Rhondes flexibilis

Scientific classification
- Domain: Eukaryota
- Kingdom: Animalia
- Phylum: Arthropoda
- Subphylum: Chelicerata
- Class: Arachnida
- Order: Araneae
- Infraorder: Araneomorphae
- Family: Salticidae
- Subfamily: Salticinae
- Genus: Rhondes
- Species: R. flexibilis
- Binomial name: Rhondes flexibilis Patoleta, 2016

= Rhondes flexibilis =

- Authority: Patoleta, 2016

Species of spider

Rhondes flexibilis is an endemic species of jumping spider in the genus Rhondes that lives in New Caledonia. First described in 2016 by Barbara Patoleta, the species is common across the island, living in rainforests. It is small and slender, with a wide brown hairy cephalothorax and thinner abdomen that has a pattern of light and dark patches. The male, which is slightly larger, has a variably-shaped sclerite on the palpal bulb, after which the species is named. The female has a slightly less distinctive abdominal pattern and an epigyne with a relatively long and narrow pocket.

==Taxonomy==
Rhondes flexibilis was first identified in 2016 by Barbara Patoleta. The species was named after shape of the sclerite on the palpal bulb, which is quite variable. The genus Rhondes was raised in 1901 by Eugène Simon for endemic species of jumping spiders in New Caledonia. It has been placed in the tribe Viciriini in the clade Astioida. Genetic analysis confirms that it is related to other species found only on the island, including Trite ignipilosa, and not as closely related to the genus Heliophanus, and other members of the Chrysillini tribe, as was originally suggested. The fact that the species on the island are both closely related to each other and genetically distinct from those found off the island is used as evidence of the evolution taking place after the breakup of Gondwana.

==Description==
The spider is one of five members of the genus described by Patoleta in 2016. Small and slender, it has a shape that is typical of the genus, with a wide cephalothorax, thinner abdomen, very large chelicerae and very long endites. The cephalothorax is dark brown, with a covering of white scales, which measures 4.8 mm long and 3 mm wide in the male and 3.2 mm long and 2.7 mm wide in the female. The abdomen is grey-brown with sparse brown hairs. The male's abdomen measures 5.3 mm long and 2.7 mm wide and has light and dark patches. The female has an abdomen 0,3 mm shorter with less contrast between the patches. The chelicerae, endites and clypeus are all light brown, as are the pedipalps in the male. The embolus is long and thin, although shorter than the related Rhondes atypicus. The female has an epigyne with a narrow and relatively long pocket.

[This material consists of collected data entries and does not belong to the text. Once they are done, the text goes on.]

/-- **No Type-I information above the density.**  Let `0 < c ≤ 1`, `γ > 1 − c`, `B > 1`.  For
all large `x`: no real sequence with at most `x^{1−c}` non-zero values on `(x/2, x]` has
`w = a − 1` satisfying (I) at level `x^γ`. [cite: FordMaynard2024PrimeSieves, §2.4] -/
theorem eventually_not_typeI_of_sparse {c γ B : ℝ} (hc : 0 < c) (hc1 : c ≤ 1) (hγ : 1 - c < γ)
    (hB : 1 < B) :
    ∀ᶠ x : ℝ in atTop, ∀ (a : ℕ → ℝ) (A : Finset ℕ), (A.card : ℝ) ≤ x ^ (1 - c) →
      (∀ v : ℕ, x / 2 < (v : ℝ) → (v : ℝ) ≤ x → a v ≠ 0 → v ∈ A) →
      ¬ TypeI (fun n : ℕ => a n - 1) x γ B := by
  obtain ⟨K, hK1, hK⟩ := exists_card_primes_Ioc_two_mul_ge
  have hK0 : 0 < K := by linarith
  -- the scale `M ≍ x^(1 - c')` with `max(1-γ, 0) < c' < c`
  have hmax0 : (0 : ℝ) ≤ max (1 - γ) 0 := le_max_right _ _
  have hmax1 : 1 - γ ≤ max (1 - γ) 0 := le_max_left _ _
  have hmaxc : max (1 - γ) 0 < c := max_lt (by linarith) hc
  set c' : ℝ := (max (1 - γ) 0 + c) / 2 with hc'def
  have hc'c : c' < c := by rw [hc'def]; linarith
  have hc'0 : 0 < c' := by rw [hc'def]; linarith
  have hc'1 : c' < 1 := by rw [hc'def]; linarith
  have hc'γ : 1 - c' < γ := by rw [hc'def]; linarith
  have hcc' : c < 5 * c' := by rw [hc'def]; linarith
  have hδ : 0 < (c - c') / 4 := by linarith
  filter_upwards [eventually_ge_atTop (4 : ℝ),
    eventually_mul_rpow_le_rpow 6 hc'γ,
    eventually_mul_rpow_le_rpow (48 * K) (by linarith : 1 - c' + (c - c') / 4 < 1),
    eventually_mul_rpow_le_rpow (16 * K)
      (by linarith : 1 - c + c' + (c - c') / 4 + (c - c') / 4 < 1),
    (isLittleO_log_rpow_atTop hδ).bound one_pos,
    ((tendsto_rpow_atTop (by linarith : 0 < B - 1)).comp
      Real.tendsto_log_atTop).eventually_gt_atTop (8 * K)]
    with x hx4 e1 e2 e3 elog e4 a A hA hcov hI
  rw [Real.rpow_one] at e2 e3
  have hx0 : 0 < x := by linarith
  have hx1 : 1 ≤ x := by linarith
  have hlx : 0 ≤ Real.log x := Real.log_nonneg hx1
  have hlx1 : 1 ≤ Real.log x := by
    rw [Real.le_log_iff_exp_le hx0]
    have := Real.exp_one_lt_d9
    linarith
  have hlx0 : 0 < Real.log x := by linarith
  have hlogle : Real.log x ≤ x ^ ((c - c') / 4) := by
    have := elog
    simp only [one_mul, Real.norm_eq_abs] at this
    rwa [abs_of_nonneg hlx, abs_of_nonneg (Real.rpow_nonneg hx0.le _)] at this
  have e4' : 8 * K < Real.log x ^ (B - 1) := by simpa using e4
  set M : ℕ := ⌊x ^ (1 - c')⌋₊ + 2 with hMdef
  have hM2 : 2 ≤ M := by omega
  have hM2r : (2 : ℝ) ≤ M := by exact_mod_cast hM2
  have hM0 : (0 : ℝ) < M := by linarith
  have hMlow : x ^ (1 - c') < M := by
    have := Nat.lt_floor_add_one (x ^ (1 - c'))
    push_cast [hMdef]
    linarith
  have hx1c : 1 ≤ x ^ (1 - c') := Real.one_le_rpow hx1 (by linarith)
  have hMle : (M : ℝ) ≤ 3 * x ^ (1 - c') := by
    have h1 : (⌊x ^ (1 - c')⌋₊ : ℝ) ≤ x ^ (1 - c') := Nat.floor_le (Real.rpow_nonneg hx0.le _)
    push_cast [hMdef]
    linarith
  set S : Finset ℕ := (Ioc M (2 * M)).filter Nat.Prime with hSdef
  have hSprop : ∀ p ∈ S, p.Prime ∧ (M : ℝ) < p ∧ (p : ℝ) ≤ x ^ γ := by
    intro p hp
    rw [hSdef, mem_filter, mem_Ioc] at hp
    obtain ⟨⟨hMp, hp2M⟩, hpr⟩ := hp
    have hMp' : (M : ℝ) < p := by exact_mod_cast hMp
    have hp2M' : (p : ℝ) ≤ 2 * M := by exact_mod_cast hp2M
    exact ⟨hpr, hMp', by linarith⟩
  have hmain := typeI_sparse_le (by linarith) hx1 (by linarith : (1 : ℝ) < M) S A hSprop hcov hI
  have hL : Real.log x / Real.log M ≤ 2 * Real.log x := by
    have hlogM : Real.log 2 ≤ Real.log M := Real.log_le_log two_pos hM2r
    have hl2 := Real.log_two_gt_d9
    rw [div_le_iff₀ (by linarith)]
    nlinarith
  have hcardS := hK M (by omega)
  -- `x^(1-c') ≤ K x^(1-c'+δ)` and hence `4M ≤ x`
  have hxδ : 1 ≤ x ^ ((c - c') / 4) := Real.one_le_rpow hx1 hδ.le
  have hxK : x ^ (1 - c') ≤ K * x ^ (1 - c' + (c - c') / 4) := by
    rw [Real.rpow_add hx0]
    have h1 : x ^ (1 - c') ≤ x ^ (1 - c') * x ^ ((c - c') / 4) :=
      le_mul_of_one_le_right (Real.rpow_nonneg hx0.le _) hxδ
    have h2 : x ^ (1 - c') * x ^ ((c - c') / 4) ≤ K * (x ^ (1 - c') * x ^ ((c - c') / 4)) :=
      le_mul_of_one_le_left (by positivity) hK1
    linarith
  have h4Mx : 4 * (M : ℝ) ≤ x := by linarith
  have hsum : (S.card : ℝ) * (x / (4 * M) - 1) ≤ ∑ p ∈ S, (x / (2 * p) - 1) := by
    rw [← nsmul_eq_mul, ← sum_const]
    refine sum_le_sum fun p hp => ?_
    have hp2M : (p : ℝ) ≤ 2 * M := by
      have := hp; rw [hSdef, mem_filter, mem_Ioc] at this; exact_mod_cast this.1.2
    have hp0 : (0 : ℝ) < p := by exact_mod_cast (hSprop p hp).1.pos
    have : x / (4 * M) ≤ x / (2 * p) :=
      div_le_div_of_nonneg_left hx0.le (by positivity) (by linarith)
    linarith
  -- `#S (x/(4M) - 1) ≥ x/(4 K log x) - M`
  have h2Mx : 2 * (M : ℝ) ≤ x := by linarith
  have hlog2M0 : 0 < Real.log (2 * M) := Real.log_pos (by linarith)
  have hlog2M : Real.log (2 * M) ≤ Real.log x := Real.log_le_log (by positivity) h2Mx
  have hKl0 : 0 < K * Real.log (2 * M) := mul_pos hK0 hlog2M0
  have hSlow : x / (4 * K * Real.log x) - M ≤ (S.card : ℝ) * (x / (4 * M) - 1) := by
    have hpos : 0 ≤ x / (4 * M) - 1 := by
      rw [sub_nonneg, le_div_iff₀ (by positivity)]; linarith
    have h1 : (M : ℝ) / (K * Real.log (2 * M)) * (x / (4 * M) - 1) ≤
        (S.card : ℝ) * (x / (4 * M) - 1) := mul_le_mul_of_nonneg_right hcardS hpos
    have hMne : (M : ℝ) ≠ 0 := hM0.ne'
    have hKne : K ≠ 0 := hK0.ne'
    have hlne : Real.log (2 * M) ≠ 0 := hlog2M0.ne'
    have h2 : (M : ℝ) / (K * Real.log (2 * M)) * (x / (4 * M) - 1) =
        x / (4 * K * Real.log (2 * M)) - M / (K * Real.log (2 * M)) := by
      field_simp
    have h3 : x / (4 * K * Real.log x) ≤ x / (4 * K * Real.log (2 * M)) :=
      div_le_div_of_nonneg_left hx0.le (by positivity)
        (mul_le_mul_of_nonneg_left hlog2M (by positivity))
    have h4 : (M : ℝ) / (K * Real.log (2 * M)) ≤ M := by
      rw [div_le_iff₀ hKl0]
      have hl4 : Real.log 4 ≤ Real.log (2 * M) := Real.log_le_log (by norm_num) (by linarith)
      have hl4' : 1 ≤ Real.log 4 := by
        rw [Real.le_log_iff_exp_le (by norm_num)]
        have := Real.exp_one_lt_d9
        linarith
      have hKl1 : 1 ≤ K * Real.log (2 * M) := one_le_mul_of_one_le_of_one_le hK1 (by linarith)
      exact le_mul_of_one_le_right hM0.le hKl1
    linarith only [h1, h2, h3, h4]
  -- the subtracted Type-I term: `#A L x/(2M) ≤ x^(1-c) · 2 log x · x^{c'}/2 ≤ x/(16 K log x)`
  have hsubtr : (A.card : ℝ) * (Real.log x / Real.log M) * (x / (2 * M)) ≤
      x / (16 * K * Real.log x) := by
    have hxc' : x ^ (1 - c') * x ^ c' = x := by
      rw [← Real.rpow_add hx0]; norm_num
    have s2 : x / (2 * M) ≤ x ^ c' / 2 := by
      rw [div_le_div_iff₀ (by positivity) two_pos]
      have : x ≤ M * x ^ c' :=
        calc x = x ^ (1 - c') * x ^ c' := hxc'.symm
          _ ≤ M * x ^ c' := mul_le_mul_of_nonneg_right hMlow.le (Real.rpow_nonneg hx0.le _)
      linarith
    have s1 : (A.card : ℝ) * (Real.log x / Real.log M) * (x / (2 * M)) ≤
        (x ^ (1 - c) * (2 * Real.log x)) * (x ^ c' / 2) :=
      mul_le_mul (mul_le_mul hA hL (div_nonneg hlx (Real.log_nonneg (by linarith)))
        (Real.rpow_nonneg hx0.le _)) s2 (by positivity) (by positivity)
    have s3 : (x ^ (1 - c) * (2 * Real.log x)) * (x ^ c' / 2) =
        x ^ (1 - c + c') * Real.log x := by
      rw [Real.rpow_add hx0]; ring
    have hprod : x ^ (1 - c + c') * x ^ ((c - c') / 4) * x ^ ((c - c') / 4) =
        x ^ (1 - c + c' + (c - c') / 4 + (c - c') / 4) := by
      rw [← Real.rpow_add hx0, ← Real.rpow_add hx0]
    have s4 : x ^ (1 - c + c') * Real.log x * Real.log x ≤
        x ^ (1 - c + c') * x ^ ((c - c') / 4) * x ^ ((c - c') / 4) := by
      have hnn : 0 ≤ x ^ (1 - c + c') := Real.rpow_nonneg hx0.le _
      exact mul_le_mul (mul_le_mul_of_nonneg_left hlogle hnn) hlogle hlx (by positivity)
    rw [hprod] at s4
    have s5 : x ^ (1 - c + c') * Real.log x ≤ x / (16 * K * Real.log x) := by
      rw [le_div_iff₀ (by positivity)]
      have : x ^ (1 - c + c') * Real.log x * (16 * K * Real.log x) =
          16 * K * (x ^ (1 - c + c') * Real.log x * Real.log x) := by ring
      rw [this]
      have := mul_le_mul_of_nonneg_left s4 (by positivity : (0 : ℝ) ≤ 16 * K)
      linarith
    calc _ ≤ (x ^ (1 - c) * (2 * Real.log x)) * (x ^ c' / 2) := s1
      _ = x ^ (1 - c + c') * Real.log x := s3
      _ ≤ _ := s5
  have hMsmall : (M : ℝ) ≤ x / (16 * K * Real.log x) := by
    rw [le_div_iff₀ (by positivity)]
    have hnn : 0 ≤ x ^ (1 - c') := Real.rpow_nonneg hx0.le _
    have h1 : x ^ (1 - c') * Real.log x ≤ x ^ (1 - c' + (c - c') / 4) := by
      rw [Real.rpow_add hx0]; exact mul_le_mul_of_nonneg_left hlogle hnn
    have h2 : (M : ℝ) * (16 * K * Real.log x) ≤ 3 * x ^ (1 - c') * (16 * K * Real.log x) :=
      mul_le_mul_of_nonneg_right hMle (by positivity)
    have h3 : 3 * x ^ (1 - c') * (16 * K * Real.log x) =
        48 * K * (x ^ (1 - c') * Real.log x) := by ring
    have h4 : 48 * K * (x ^ (1 - c') * Real.log x) ≤ 48 * K * x ^ (1 - c' + (c - c') / 4) :=
      mul_le_mul_of_nonneg_left h1 (by positivity)
    linarith
  have hfin := div_log_rpow_lt hK0 (by linarith) e4'
  -- assemble: `x/(4K log x) − M − x/(16 K log x) ≤ main ≤ x/(log x)^B < x/(8 K log x)`
  have hid : x / (4 * K * Real.log x) - x / (16 * K * Real.log x) - x / (16 * K * Real.log x) =
      x / (8 * K * Real.log x) := by
    have hlxne : Real.log x ≠ 0 := hlx0.ne'
    have hKne : K ≠ 0 := hK0.ne'
    field_simp
    ring
  linarith only [hmain, hsum, hSlow, hsubtr, hMsmall, hfin, hid]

==Distribution and habitat==
Rhondes flexibilis was first identified from specimens, which included the male holotype and female allotype, that were found around Mont Panié on Grande Terre, New Caledonia. They had been collected in 1911 by Jean Roux and Fritz Sarasin. It has also been seen in many other rainforest areas around the island, and is predicted to have a distribution across the archipelago. Despite the existence of similar environments on other islands across the Pacific Ocean, there is no evidence of the species in any other locale, and so it is endemic to New Caledonia.